Switching our LLM-as-judge from 5-class to binary in CI: the patterns we kept

#ai #llm #ci #machinelearning

A few months back our LLM-as-judge ran on a 1-to-5 helpfulness scale. The CI gate stayed green because we were averaging that score. Spot-checking against humans put Cohen's kappa at 0.47. The rubric was the problem, not the tooling. Same labellers re-rating on per-criterion binary got to 0.78. The CI pipeline had to learn the new shape. This post is the engineering work that came after the methodology decision.

Not a war story. Pattern share.

What changed in our Promptfoo config

# Before: single 5-class assertion
assertions:
  - type: llm-rubric
    rubric: "Score 1-5 on helpfulness"

# After: 4 binary assertions per criterion
assertions:
  - type: llm-rubric
    rubric: "Is the answer accurate? (yes/no)"
  - type: llm-rubric
    rubric: "Is the answer grounded in the context? (yes/no)"
  - type: llm-rubric
    rubric: "Does the answer follow the required format? (yes/no)"
  - type: llm-rubric
    rubric: "Does the answer address the question asked? (yes/no)"

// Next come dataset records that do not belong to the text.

/-- **S-es-g34-1′ `UFamilyNegOneTwinAtFour`** (support, FACT-SHAPED pairing row, converse direction of S-es-g34-1): a
`u`-family curve `W` with `u ≡ 1 (mod 4)` has `4 ∥ N(W)` (an's `UFamilyConductorLaw`, E-an-149) and a modular `χ₋₄`-partner `W'`
(a `(−u)`-family curve, `E_u ⊗ (−1) ≅ E_{−u}` by `x ↦ −x`) at conductor `4·N(W)` (Modularity + a global minimal model). -/
@[conjecture]
def UFamilyNegOneTwinAtFour : Prop :=
  ∀ (W : WeierstrassCurve ℚ) [W.IsElliptic] (u : ℤ),
    IsUFamilyCurve W u → u % 4 = 1 →
    2 ^ 2 ∣ W.conductorNorm ℤ ∧ ¬ 2 ^ 3 ∣ W.conductorNorm ℤ ∧
    ∃ (W' : WeierstrassCurve ℚ) (_ : W'.IsElliptic) (_ : W'.IsGloballyMinimal) (_ : NeZero (W'.conductorNorm ℤ))
      (_ : ModularParametrizationData W' (W'.conductorNorm ℤ)),
      IsUFamilyCurve W' (-u) ∧ W'.conductorNorm ℤ = 4 * W.conductorNorm ℤ ∧
      IsIsogenous (W.quadraticTwist ((-1 : ℤ) : ℚ)) W'

/-- **KERNEL GLUE (converse transport on the family): E-es-163 ⟸ S-es-g34-1′ ∧ E-es-164** — together with
`uFamilyCuspidalImageNonzeroAtConductorSixteen_of`: modulo the two fact-shaped pairing rows, the `4 ∥ N` law E-es-163 and the
`16 ∥ N` law E-es-164 are ONE statement (THEOREM 55.A is an `iff` along the pair). -/
theorem uFamilyCuspidalImageNonzeroAtConductorFour_of (hT : UFamilyNegOneTwinAtFour)
    (h16 : UFamilyCuspidalImageNonzeroAtConductorSixteen) : UFamilyCuspidalImageNonzeroAtConductorFour := by
  intro W _ _ _ D u hU hu
  obtain ⟨h4W, h8W, W', _, _, _, D', hUW', hN', hiso⟩ := hT W u hU hu
  have h4 : 4 ∣ W.conductorNorm ℤ := by norm_num at h4W; exact h4W
  have h4W' : 2 ^ 2 ∣ W'.conductorNorm ℤ := by
    rw [hN']; exact dvd_mul_of_dvd_left (by norm_num) _
  have h16' : 2 ^ 4 ∣ W'.conductorNorm ℤ := by
    obtain ⟨k, hk⟩ := h4W
    rw [hN', hk]
    exact ⟨k, by ring⟩
  have h32' : ¬ 2 ^ 5 ∣ W'.conductorNorm ℤ := by
    rintro ⟨k, hk⟩
    apply h8W
    refine ⟨k, ?_⟩
    rw [hN'] at hk
    norm_num at hk ⊢
    omega
  have hu' : (-u) % 4 = 3 := by omega
  exact (cuspidalImageNonzero_iff_of_negOne_twist_levelRaising D D' hN' h4 h4W h4W' hiso).mpr
    (h16 W' D' (-u) hUW' hu' h16' h32')

/-- The two `u`-family nonflat laws are equivalent modulo the pairing rows (THEOREM 55.A both ways). -/
theorem uFamilyCuspidalImageNonzero_four_iff_sixteen (hT : UFamilyNegOneTwinAtSixteen)
    (hT' : UFamilyNegOneTwinAtFour) :
    UFamilyCuspidalImageNonzeroAtConductorFour ↔ UFamilyCuspidalImageNonzeroAtConductorSixteen :=
  ⟨uFamilyCuspidalImageNonzeroAtConductorSixteen_of hT, uFamilyCuspidalImageNonzeroAtConductorFour_of hT'⟩

/-- **S-es-g34-2 `UFamilyOptimalNegOneTwinAtSixteen`** (support, pairing row WITH OPTIMALITY and equal discriminants):
the `X₀`-optimal curve of a `16 ∥ N` `u`-family class (`u ≡ 3 (4)`) has a lattice-optimal `χ₋₄`-partner at `N/4`
with the same minimal discriminant (`Δ = −2⁸(u²+4)²` on both sides).  Content = S-es-g34-1 + an's E-an-50♯-type optimality of
the `(−u)`-model at `4 ∥ N` (census: `c₀ = 1`, optimal, 55/55 + 18/18). -/
@[conjecture]
def UFamilyOptimalNegOneTwinAtSixteen : Prop :=
  ∀ (W' : WeierstrassCurve ℚ) [W'.IsElliptic] [W'.IsGloballyMinimal] [NeZero (W'.conductorNorm ℤ)]
    (D' : ModularParametrizationData W' (W'.conductorNorm ℤ)) (u : ℤ),
    IsLatticeOptimal D' → IsUFamilyCurve W' u → u % 4 = 3 → 2 ^ 4 ∣ W'.conductorNorm ℤ →
    ¬ 2 ^ 5 ∣ W'.conductorNorm ℤ →
    ∃ (W : WeierstrassCurve ℚ) (_ : W.IsElliptic) (_ : W.IsGloballyMinimal) (_ : NeZero (W.conductorNorm ℤ))
      (D : ModularParametrizationData W (W.conductorNorm ℤ)),
      IsLatticeOptimal D ∧ IsUFamilyCurve W (-u) ∧ W'.conductorNorm ℤ = 4 * W.conductorNorm ℤ ∧
      IsIsogenous (W.quadraticTwist ((-1 : ℤ) : ℚ)) W' ∧ W'.Δ = W.Δ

The first thing that breaks: your existing pass-threshold logic. The old gate was "if avg-score is below 3.5, fail." The new gate has 4 separate signals.

The threshold question

We tried three threshold patterns:

Conjunction: fail if ANY criterion drops below 90% pass rate. Strict. Caught 30% more regressions but also tripped on noise.
Weighted sum: assign weights (accuracy 0.4, groundedness 0.3, format 0.2, question-answered 0.1), fail if weighted score below threshold. Easier to tune.
Per-criterion thresholds: each criterion has its own pass-rate threshold. Catches criterion-specific regressions. Most code to maintain.

We landed on option 2 for the daily CI gate and option 3 for the weekly deep check. Option 1 we dropped after a week of false positives.

What got harder

(a) The dashboards. The old Datadog panel was one line. The new one is 4 lines plus a weighted-score line. Operators have to learn the new layout.

(b) The judge prompt itself. Each binary criterion needs its own prompt. We started with copy-paste-and-tweak; that was a mistake. The criteria need to be debated upfront and the prompts written carefully. Otherwise rater drift sneaks back in at the prompt level.

(c) Calibration set labelling cost. 4x the labels per trace. We compensated by reducing the calibration set from 200 traces to 100 traces. Still got stable kappa.

What got easier

(a) Debugging regressions. When accuracy kappa drops while groundedness holds, the prompt change broke generation, not retrieval. The single-number score was averaging away the signal.

(b) Per-criterion alerting. Format compliance kappa cratering at 3am means the JSON parser broke. Set up a dedicated alert. Page on it.

(c) The human spot-check loop. Reviewing per-criterion is faster than re-reading the full 5-class rubric. Our weekly calibration job dropped from 90 minutes to 50.

What I would tell a friend who is mid-switch

The CI plumbing is the straightforward part. The harder work goes into the judge prompts themselves. Each binary criterion deserves the same care as a feature prompt: write it deliberately, version it in git, calibrate it against humans, and watch the per-criterion kappa over time.

Default to 3 or 4 criteria. We tried 6 and the labelling cost killed us. 2 hides too much. 4 was the sweet spot in our data; your traces may need different.